To take another function of the human body--that of breathing. What has physiology to tell us of the process of breathing? We are taught that the most important function of breathing is the taking of oxygen into the lungs to revivify that venous blood which has lost its oxygen in its circulation of the body, and has to be replaced before it can pass on into the arterial circulation once more.

This is one function of breath, but another, which physiology has so far not touched, is the breathing in of the natural electricity or Vital Principle (the Quintessence) in the atmosphere, which the human body uses as nervous energy. Here again the unseen alchemist is at work, engaged in the absorption of the air around him and its transmutation into something higher for the work in his own body.

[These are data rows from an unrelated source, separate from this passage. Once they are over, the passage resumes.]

import Literature.Analysis.FluidPDE.ForwardDSSLocalEnergy
import HarnessLib

/-!
# Forward DSS solutions: the scaling laws (3.6) of Bradshaw–Tsai 2019 and their uses on p. 9

Analysis/FluidPDE proof file (theorems only) in the decomposition of
`Literature.Analysis.FluidPDE.bradshawTsai2019_prop_3_1` (Bradshaw–Tsai, Analysis & PDE 12 (2019)
= arXiv:1801.08060, Prop. 3.1; facts `bradshawTsai2019_prop_3_1_scheme` and
`bradshawTsai2019_prop_3_1_approximation` of `ForwardDSSLocalEnergy`, `ForwardDSSLocalEnergyLimit`).
The remaining analytic input there is the a priori estimate (3.12) for the `λ`-DSS approximants,
whose proof (pp. 9–10) repeatedly moves local `L^q`-masses along the scaling orbit by

> (3.6) "for any `k ∈ ℤ` and `q ∈ [1,∞)`, since `v_ε(x,t) = λᵏ v_ε(λᵏx, λ^{2k}t)`,
> `∫_{B_{λᵏ}} |v_ε(x,t)|^q dx = λ^{(3−q)k} ∫_{B₁} |v_ε(x, λ^{-2k}t)|^q dx`."

This file proves (3.6) for a `γ`-DSS field (`γ > 0`; `γ = λᵏ`) on a finite-dimensional space
and for every real exponent `q ≥ 0`, in the sliced and in the space–time form, and the three
consequences printed on p. 9 in the `ℝ≥0∞`-valued bookkeeping of `ForwardDSSLocalEnergy`
(`α(t) = ballEnergy`, `α̃(t) = supBallEnergy`):

* `setLIntegral_ball_enorm_rpow_eq_of_dss` — (3.6): `∫_{B_{γr}} |u(t)|^q = γ^{n−q} ∫_{B_r} |u(γ⁻²t)|^q`;
* `setLIntegral_cylinder_enorm_rpow_eq_of_dss` — its space–time form
  `∫₀^{γ⁻²t}∫_{B_r} |u|^q = γ^{q−n−2} ∫₀ᵗ∫_{B_{γr}} |u|^q`;
* `setLIntegral_ball_enorm_sq_le_supBallEnergy` — "`‖v_ε(s)‖²_{L²(B_λ)} = λ ‖v_ε(λ⁻²s)‖²_{L²(B₁)} ≤ λ α̃_ε(s)`"
  (and the `B_{λ²}` version with `λ²`, used for `π_far`);
* `setLIntegral_cylinder_enorm_sq_le_of_dss` — the second term of (3.7):
  "`∫₀ᵗ∫_{B_λ} |v_ε|² ≤ C λ³ ∫₀^{t/λ²}∫_{B₁} |v_ε|² ≤ C(λ) ∫₀ᵗ α̃_ε(s) ds`" with `C(λ) = λ³`;
* `setLIntegral_cylinder_enorm_cube_le_of_dss` — the cubic term: "Re-scaling the non-mollified
  term … `∫₀ᵗ∫_{B_λ} |v_ε|³ ≤ C(λ) ∫₀^{t/λ²}∫_{B₁} |v_ε|³`" with `C(λ) = λ²` (an equality), hence
  `≤ λ² ∫₀ᵗ∫_{B₁} |v_ε|³`.

Tools: the change of variables of `SpaceTimeRescaling` (`setLIntegral_enorm_rpow_stRescale`,
`stAffine_preimage_cylinder`) and of `ForwardDSSExtension`
(`setLIntegral_eq_mul_setLIntegral_preimage_smul`, `apply_smul_of_isDiscretelySelfSimilar`,
`smul_stPull_eq_self`; the case `q = 2` of the sliced law is the accepted
`BradshawTsai2019.setLIntegral_ball_enorm_sq_eq_of_dss` there), and Tonelli in the inequality
form `lintegral_prod_le` (no measurability needed).

## References

* Z. Bradshaw, T.-P. Tsai, Analysis & PDE 12 (2019) 1943–1962 = arXiv:1801.08060, §3, (3.6) and
  the estimates of the second and of the cubic term of (3.7), p. 9; the bound for `π_far`, p. 10
  [BradshawTsai2019].
-/

noncomputable section

open MeasureTheory Set Function Filter Topology TopologicalSpace Metric Module
open scoped NNReal ENNReal

namespace Literature.Analysis.FluidPDE

namespace BradshawTsai2019

/-! ## (3.6) on a finite-dimensional space -/

section General

variable {E : Type*} [NormedAddCommGroup E] [InnerProductSpace ℝ E] [FiniteDimensional ℝ E]
  [MeasurableSpace E] [BorelSpace E]
variable {F : Type*} [NormedAddCommGroup F] [NormedSpace ℝ F]

/-- **Bradshaw–Tsai 2019, (3.6), sliced form, any exponent.** For a `γ`-DSS field `u` (`γ > 0`),
`q ≥ 0`, `r, t ∈ ℝ`: `∫_{B_{γr}} |u(x,t)|^q dx = γⁿ γ^{-q} ∫_{B_r} |u(y, γ⁻²t)|^q dy`
(print, `n = 3`, `γ = λᵏ`: "`∫_{B_{λᵏ}} |v_ε(x,t)|^q dx = λ^{(3−q)k} ∫_{B₁} |v_ε(x,λ^{-2k}t)|^q dx`").
[cite: BradshawTsai2019, §3 (3.6)] -/
theorem setLIntegral_ball_enorm_rpow_eq_of_dss {γ : ℝ} (hγ : 0 < γ) {u : ℝ → E → F}
    (hu : IsDiscretelySelfSimilar γ u) {q : ℝ} (hq : 0 ≤ q) (r t : ℝ) :
    ∫⁻ x in ball (0 : E) (γ * r), ‖u t x‖ₑ ^ q =
      ENNReal.ofReal (γ ^ finrank ℝ E) * ENNReal.ofReal γ⁻¹ ^ q *
        ∫⁻ y in ball (0 : E) r, ‖u ((γ ^ 2)⁻¹ * t) y‖ₑ ^ q := by
  have hpre : (fun y : E => γ • y) ⁻¹' ball (0 : E) (γ * r) = ball 0 r := by
    ext y
    simp only [mem_preimage, mem_ball_zero_iff, norm_smul, Real.norm_eq_abs, abs_of_pos hγ]
    exact ⟨fun h => lt_of_mul_lt_mul_left h hγ.le, fun h => mul_lt_mul_of_pos_left h hγ⟩
  rw [setLIntegral_eq_mul_setLIntegral_preimage_smul hγ _ (ball (0 : E) (γ * r)), hpre,
    mul_assoc]
  congr 1
  have key : ∀ y : E, ‖u t (γ • y)‖ₑ ^ q =
      ENNReal.ofReal γ⁻¹ ^ q * ‖u ((γ ^ 2)⁻¹ * t) y‖ₑ ^ q := by
    intro y
    rw [apply_smul_of_isDiscretelySelfSimilar hγ.ne' hu, enorm_smul,
      ENNReal.mul_rpow_of_nonneg _ _ hq, Real.enorm_eq_ofReal (inv_nonneg.2 hγ.le)]
  simp_rw [key]
  rw [lintegral_const_mul' _ _ (ENNReal.rpow_ne_top_of_nonneg hq ENNReal.ofReal_ne_top)]

/-- **Bradshaw–Tsai 2019, (3.6), space–time form, any exponent.** For a `γ`-DSS field `u`
(`γ > 0`), `q ≥ 0`: `∫₀^{γ⁻²t}∫_{B_r} |u|^q = γ^q (γ² γⁿ)⁻¹ ∫₀ᵗ∫_{B_{γr}} |u|^q` (the substitution
`(s, y) = (γ⁻²t', γ⁻¹x)`; p. 9: "`∫₀ᵗ∫_{B_λ}|v_ε|² ≤ Cλ³∫₀^{t/λ²}∫_{B₁}|v_ε|²`", "Re-scaling the
non-mollified term and making the obvious change of variables"). [cite: BradshawTsai2019, §3 (3.6)] -/
theorem setLIntegral_cylinder_enorm_rpow_eq_of_dss {γ : ℝ} (hγ : 0 < γ) {u : ℝ → E → F}
    (hu : IsDiscretelySelfSimilar γ u) {q : ℝ} (hq : 0 ≤ q) (r t : ℝ) :
    ∫⁻ z in Ioo 0 ((γ ^ 2)⁻¹ * t) ×ˢ ball (0 : E) r, ‖u z.1 z.2‖ₑ ^ q =
      ‖γ‖ₑ ^ q * ENNReal.ofReal (γ * γ * γ ^ finrank ℝ E)⁻¹ *
        ∫⁻ z in Ioo 0 t ×ˢ ball (0 : E) (γ * r), ‖u z.1 z.2‖ₑ ^ q := by
  have key := setLIntegral_enorm_rpow_stRescale (E := E) (F := F) (mul_pos hγ hγ) hγ 0 (0 : E) γ
    u (Ioo 0 t ×ˢ ball (0 : E) (γ * r)) hq
  rw [smul_stPull_eq_self hu, stAffine_preimage_cylinder (mul_pos hγ hγ) hγ] at key
  have h1 : Ioo ((0 - 0) / (γ * γ)) ((t - 0) / (γ * γ)) = Ioo 0 ((γ ^ 2)⁻¹ * t) := by
    rw [sub_zero, sub_zero, zero_div, sq, div_eq_inv_mul]
  have h2 : ball (γ⁻¹ • ((0 : E) - 0)) (γ * r / γ) = ball (0 : E) r := by
    rw [sub_zero, smul_zero, mul_div_cancel_left₀ _ hγ.ne']
  rw [h1, h2] at key
  exact key

end General

/-! ## The three uses on p. 9–10 (`E = ℝ³`, `q = 2, 3`, `γ = λ`, `λ²`) -/

section R3

variable {c : ℝ} {w : ℝ → EuclideanSpace ℝ (Fin 3) → EuclideanSpace ℝ (Fin 3)}

/-- `‖v(s)‖²_{L²(B_λ)} = λ α(λ⁻²s)`: (3.6) with `q = 2`, `k = 1` in the `ballEnergy` notation.
[cite: BradshawTsai2019, §3 (3.6)] -/
theorem setLIntegral_ball_enorm_sq_eq_ballEnergy (hc : 0 < c) (hw : IsDiscretelySelfSimilar c w)
    (s : ℝ) :
    ∫⁻ x in ball (0 : EuclideanSpace ℝ (Fin 3)) c, ‖w s x‖ₑ ^ 2 = ENNReal.ofReal c * ballEnergy w ((c ^ 2)⁻¹ * s) := by
  have h := setLIntegral_ball_enorm_sq_eq_of_dss hc hw 1 s
  rw [mul_one] at h
  rw [h, ballEnergy, finrank_euclideanSpace_fin, ← ENNReal.ofReal_pow (inv_nonneg.2 hc.le),
    ← ENNReal.ofReal_mul (by positivity)]
  congr 2
  field_simp

/-- **"`‖v_ε(s)‖²_{L²(B_λ)} ≤ λ α̃_ε(s)`"** for `s > 0` (the sliced law and `λ⁻²s ∈ (0, s]`; used for
the far-field pressure, p. 10, and throughout p. 9). [cite: BradshawTsai2019, §3 (3.6) and p. 10] -/
theorem setLIntegral_ball_enorm_sq_le_supBallEnergy (hc : 1 < c) (hw : IsDiscretelySelfSimilar c w)
    {s : ℝ} (hs : 0 < s) :
    ∫⁻ x in ball (0 : EuclideanSpace ℝ (Fin 3)) c, ‖w s x‖ₑ ^ 2 ≤ ENNReal.ofReal c * supBallEnergy w s := by
  have hc0 : 0 < c := zero_lt_one.trans hc
  rw [setLIntegral_ball_enorm_sq_eq_ballEnergy hc0 hw]
  refine mul_le_mul' le_rfl (ballEnergy_le_supBallEnergy w ⟨by positivity, ?_⟩)
  have h1 : (c ^ 2)⁻¹ ≤ 1 := inv_le_one_of_one_le₀ (one_le_pow₀ hc.le)
  calc (c ^ 2)⁻¹ * s ≤ 1 * s := mul_le_mul_of_nonneg_right h1 hs.le
    _ = s := one_mul s

/-- The same on `B_{λ²}`: `‖v_ε(s)‖²_{L²(B_{λ²})} ≤ λ² α̃_ε(s)` for `s > 0` ("the right hand side
determined at time `λ⁻⁴s`", p. 9; the far-field bound, p. 10). [cite: BradshawTsai2019, §3 (3.6) and p. 10] -/
theorem setLIntegral_ball_sq_enorm_sq_le_supBallEnergy (hc : 1 < c)
    (hw : IsDiscretelySelfSimilar c w) {s : ℝ} (hs : 0 < s) :
    ∫⁻ x in ball (0 : EuclideanSpace ℝ (Fin 3)) (c ^ 2), ‖w s x‖ₑ ^ 2 ≤ ENNReal.ofReal (c ^ 2) * supBallEnergy w s := by
  have hc2 : 1 < c ^ 2 := one_lt_pow₀ hc two_ne_zero
  exact setLIntegral_ball_enorm_sq_le_supBallEnergy hc2 (isDiscretelySelfSimilar_pow hw 2) hs

/-- **The second term of (3.7)** (p. 9): for a `λ`-DSS field and `t > 0`,
`∫₀ᵗ∫_{B_λ} |v_ε|² = λ³ ∫₀^{t/λ²}∫_{B₁} |v_ε|² ≤ λ³ ∫₀ᵗ α̃_ε(s) ds` ("using the scaling properties
(3.6) of `v_ε`"; Tonelli and `α ≤ α̃`, `t/λ² ≤ t`). [cite: BradshawTsai2019, §3 p. 9 (second term of (3.7))] -/
theorem setLIntegral_cylinder_enorm_sq_le_of_dss (hc : 1 < c) (hw : IsDiscretelySelfSimilar c w)
    {t : ℝ} (ht : 0 < t) :
    ∫⁻ z in Ioo 0 t ×ˢ ball (0 : EuclideanSpace ℝ (Fin 3)) c, ‖w z.1 z.2‖ₑ ^ 2 ≤
      ENNReal.ofReal (c ^ 3) * ∫⁻ s in Ioo 0 t, supBallEnergy w s := by
  have hc0 : 0 < c := zero_lt_one.trans hc
  -- (3.6) in space–time: `∫₀^{t/λ²}∫_{B₁} |w|² = λ² (λ²λ³)⁻¹ ∫₀ᵗ∫_{B_λ} |w|²`
  have key := setLIntegral_cylinder_enorm_rpow_eq_of_dss (E := EuclideanSpace ℝ (Fin 3)) hc0 hw zero_le_two 1 t
  simp only [ENNReal.rpow_two, mul_one, finrank_euclideanSpace_fin] at key
  have hconst : ‖c‖ₑ ^ 2 * ENNReal.ofReal (c * c * c ^ 3)⁻¹ = (ENNReal.ofReal (c ^ 3))⁻¹ := by
    rw [Real.enorm_eq_ofReal hc0.le, ← ENNReal.ofReal_pow hc0.le, ← ENNReal.ofReal_mul (by positivity),
      ← ENNReal.ofReal_inv_of_pos (by positivity)]
    congr 1
    field_simp
  rw [hconst] at key
  have h3 : ENNReal.ofReal (c ^ 3) ≠ 0 := (ENNReal.ofReal_pos.2 (by positivity)).ne'
  have hbig : ∫⁻ z in Ioo 0 t ×ˢ ball (0 : EuclideanSpace ℝ (Fin 3)) c, ‖w z.1 z.2‖ₑ ^ 2 =
      ENNReal.ofReal (c ^ 3) * ∫⁻ z in Ioo 0 ((c ^ 2)⁻¹ * t) ×ˢ ball (0 : EuclideanSpace ℝ (Fin 3)) 1, ‖w z.1 z.2‖ₑ ^ 2 := by
    rw [key, ← mul_assoc, ENNReal.mul_inv_cancel h3 ENNReal.ofReal_ne_top, one_mul]
  rw [hbig]
  refine mul_le_mul' le_rfl ?_
  -- Tonelli (inequality form) and `α(s) ≤ α̃(s)`, then enlarge the time interval
  have ht' : (c ^ 2)⁻¹ * t ≤ t := by
    have h1 : (c ^ 2)⁻¹ ≤ 1 := inv_le_one_of_one_le₀ (one_le_pow₀ hc.le)
    calc (c ^ 2)⁻¹ * t ≤ 1 * t := mul_le_mul_of_nonneg_right h1 ht.le
      _ = t := one_mul t
  calc ∫⁻ z in Ioo 0 ((c ^ 2)⁻¹ * t) ×ˢ ball (0 : EuclideanSpace ℝ (Fin 3)) 1, ‖w z.1 z.2‖ₑ ^ 2
      ≤ ∫⁻ s in Ioo 0 ((c ^ 2)⁻¹ * t), ∫⁻ x in ball (0 : EuclideanSpace ℝ (Fin 3)) 1, ‖w s x‖ₑ ^ 2 := by
        rw [Measure.volume_eq_prod, ← Measure.prod_restrict]
        exact lintegral_prod_le _
    _ ≤ ∫⁻ s in Ioo 0 ((c ^ 2)⁻¹ * t), supBallEnergy w s :=
        setLIntegral_mono' measurableSet_Ioo fun s hs =>
          ballEnergy_le_supBallEnergy w ⟨hs.1, le_rfl⟩
    _ ≤ ∫⁻ s in Ioo 0 t, supBallEnergy w s :=
        lintegral_mono_set (Ioo_subset_Ioo le_rfl ht')

/-- **The cubic term, re-scaled** (p. 9): for a `λ`-DSS field,
`∫₀ᵗ∫_{B_λ} |v_ε|³ = λ² ∫₀^{t/λ²}∫_{B₁} |v_ε|³ ≤ λ² ∫₀ᵗ∫_{B₁} |v_ε|³` (`t > 0`; print: "Re-scaling the
non-mollified term and making the obvious change of variables results in the estimate
`∫₀ᵗ∫_{B_λ}|v_ε|³ ≤ C(λ)∫₀^{t/λ²}∫_{B₁}|v_ε|³ ≤ C(λ)∫₀ᵗ∫|v_ε|³φ^{3/2}`"; the last step uses `φ = 1` on
`B₁ × [0,1]` and is left to the consumer). [cite: BradshawTsai2019, §3 p. 9 (cubic term)] -/
theorem setLIntegral_cylinder_enorm_cube_le_of_dss (hc : 1 < c) (hw : IsDiscretelySelfSimilar c w)
    {t : ℝ} (ht : 0 < t) :
    ∫⁻ z in Ioo 0 t ×ˢ ball (0 : EuclideanSpace ℝ (Fin 3)) c, ‖w z.1 z.2‖ₑ ^ (3 : ℝ) ≤
      ENNReal.ofReal (c ^ 2) * ∫⁻ z in Ioo 0 t ×ˢ ball (0 : EuclideanSpace ℝ (Fin 3)) 1, ‖w z.1 z.2‖ₑ ^ (3 : ℝ) := by
  have hc0 : 0 < c := zero_lt_one.trans hc
  have key := setLIntegral_cylinder_enorm_rpow_eq_of_dss (E := EuclideanSpace ℝ (Fin 3)) hc0 hw
    (by norm_num : (0 : ℝ) ≤ 3) 1 t
  simp only [mul_one, finrank_euclideanSpace_fin] at key
  have hconst : ‖c‖ₑ ^ (3 : ℝ) * ENNReal.ofReal (c * c * c ^ 3)⁻¹ = (ENNReal.ofReal (c ^ 2))⁻¹ := by
    rw [Real.enorm_eq_ofReal hc0.le, ENNReal.ofReal_rpow_of_nonneg hc0.le (by norm_num),
      show ((3 : ℝ)) = ((3 : ℕ) : ℝ) by norm_num, Real.rpow_natCast,
      ← ENNReal.ofReal_mul (by positivity),
      ← ENNReal.ofReal_inv_of_pos (by positivity)]
    congr 1
    field_simp
  rw [hconst] at key
  have h2 : ENNReal.ofReal (c ^ 2) ≠ 0 := (ENNReal.ofReal_pos.2 (by positivity)).ne'
  have hbig : ∫⁻ z in Ioo 0 t ×ˢ ball (0 : EuclideanSpace ℝ (Fin 3)) c, ‖w z.1 z.2‖ₑ ^ (3 : ℝ) =
      ENNReal.ofReal (c ^ 2) *
        ∫⁻ z in Ioo 0 ((c ^ 2)⁻¹ * t) ×ˢ ball (0 : EuclideanSpace ℝ (Fin 3)) 1, ‖w z.1 z.2‖ₑ ^ (3 : ℝ) := by
    rw [key, ← mul_assoc, ENNReal.mul_inv_cancel h2 ENNReal.ofReal_ne_top, one_mul]
  rw [hbig]
  refine mul_le_mul' le_rfl (lintegral_mono_set (Set.prod_mono (Ioo_subset_Ioo le_rfl ?_) Subset.rfl))
  have h1 : (c ^ 2)⁻¹ ≤ 1 := inv_le_one_of_one_le₀ (one_le_pow₀ hc.le)
  calc (c ^ 2)⁻¹ * t ≤ 1 * t := mul_le_mul_of_nonneg_right h1 ht.le
    _ = t := one_mul t

end R3

end BradshawTsai2019

end Literature.Analysis.FluidPDE

end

This question of breathing brings another in its train--the question of

The Heart's Action.

Is the heart, as physiology states, an instrument for the pumping of blood through the blood-vessels of the body? Impossible; it would require a much larger and more powerful organ than the heart to pump blood through some of the tiny blood-vessels in the body. The heart is the regulator of the flow, not the pump, the circulation of the body being an electrical process, with the arteries as the positive and the veins as the negative charges. The venous blood being negative is drawn to the lungs which are positive, and there re-charged with the air intaken by the lungs. After receiving its positive charge the blood is repelled from the lungs (since two positive charges repel one another) and flows through the heart to the Aorta, the rate of its flow being regulated by the heart's beat. The Aorta divides and sub-divides throughout the body, giving up its charge to the nervous system, which passage causes the blood once again to become negative, and necessitates its return (through the veins) to the lungs for re-charging. In these days of knowledge of electricity and magnetism, it is only logical to conclude that these so-called mechanical actions of the organs of the body are electrical.

The atom of oxygen is like a sponge that holds a certain amount of etheric force or electricity (the Quintessence), each atom enclosing within itself a charge of vital energy. The human body is a chemical laboratory and the so-called atoms of oxygen, hydrogen, nitrogen, etc., contain within themselves charges of Vital Energy. The Yogi, in describing his breathing exercises, speaks of a certain vital principle of energy which he calls 'Prana,' which is in actual fact another instance of the manifestation of the Quintessence. In his system of breathing the mind is so centered on the act of breathing that this Quintessence of the air is consciously taken in for the revitalization of every part of his body. When you take a holiday in the mountains or by the sea, with beneficial results, the real benefit obtained is from this Quintessence or Vital Energy in the air which you breathe in.

The alchemist, by his laboratory process, is taking this Quintessence or Vital Energy from metals, since he has found in his experience that it is obtained from minerals and metals in a more perfect form than from plant life, the minerals being of the first manifestation.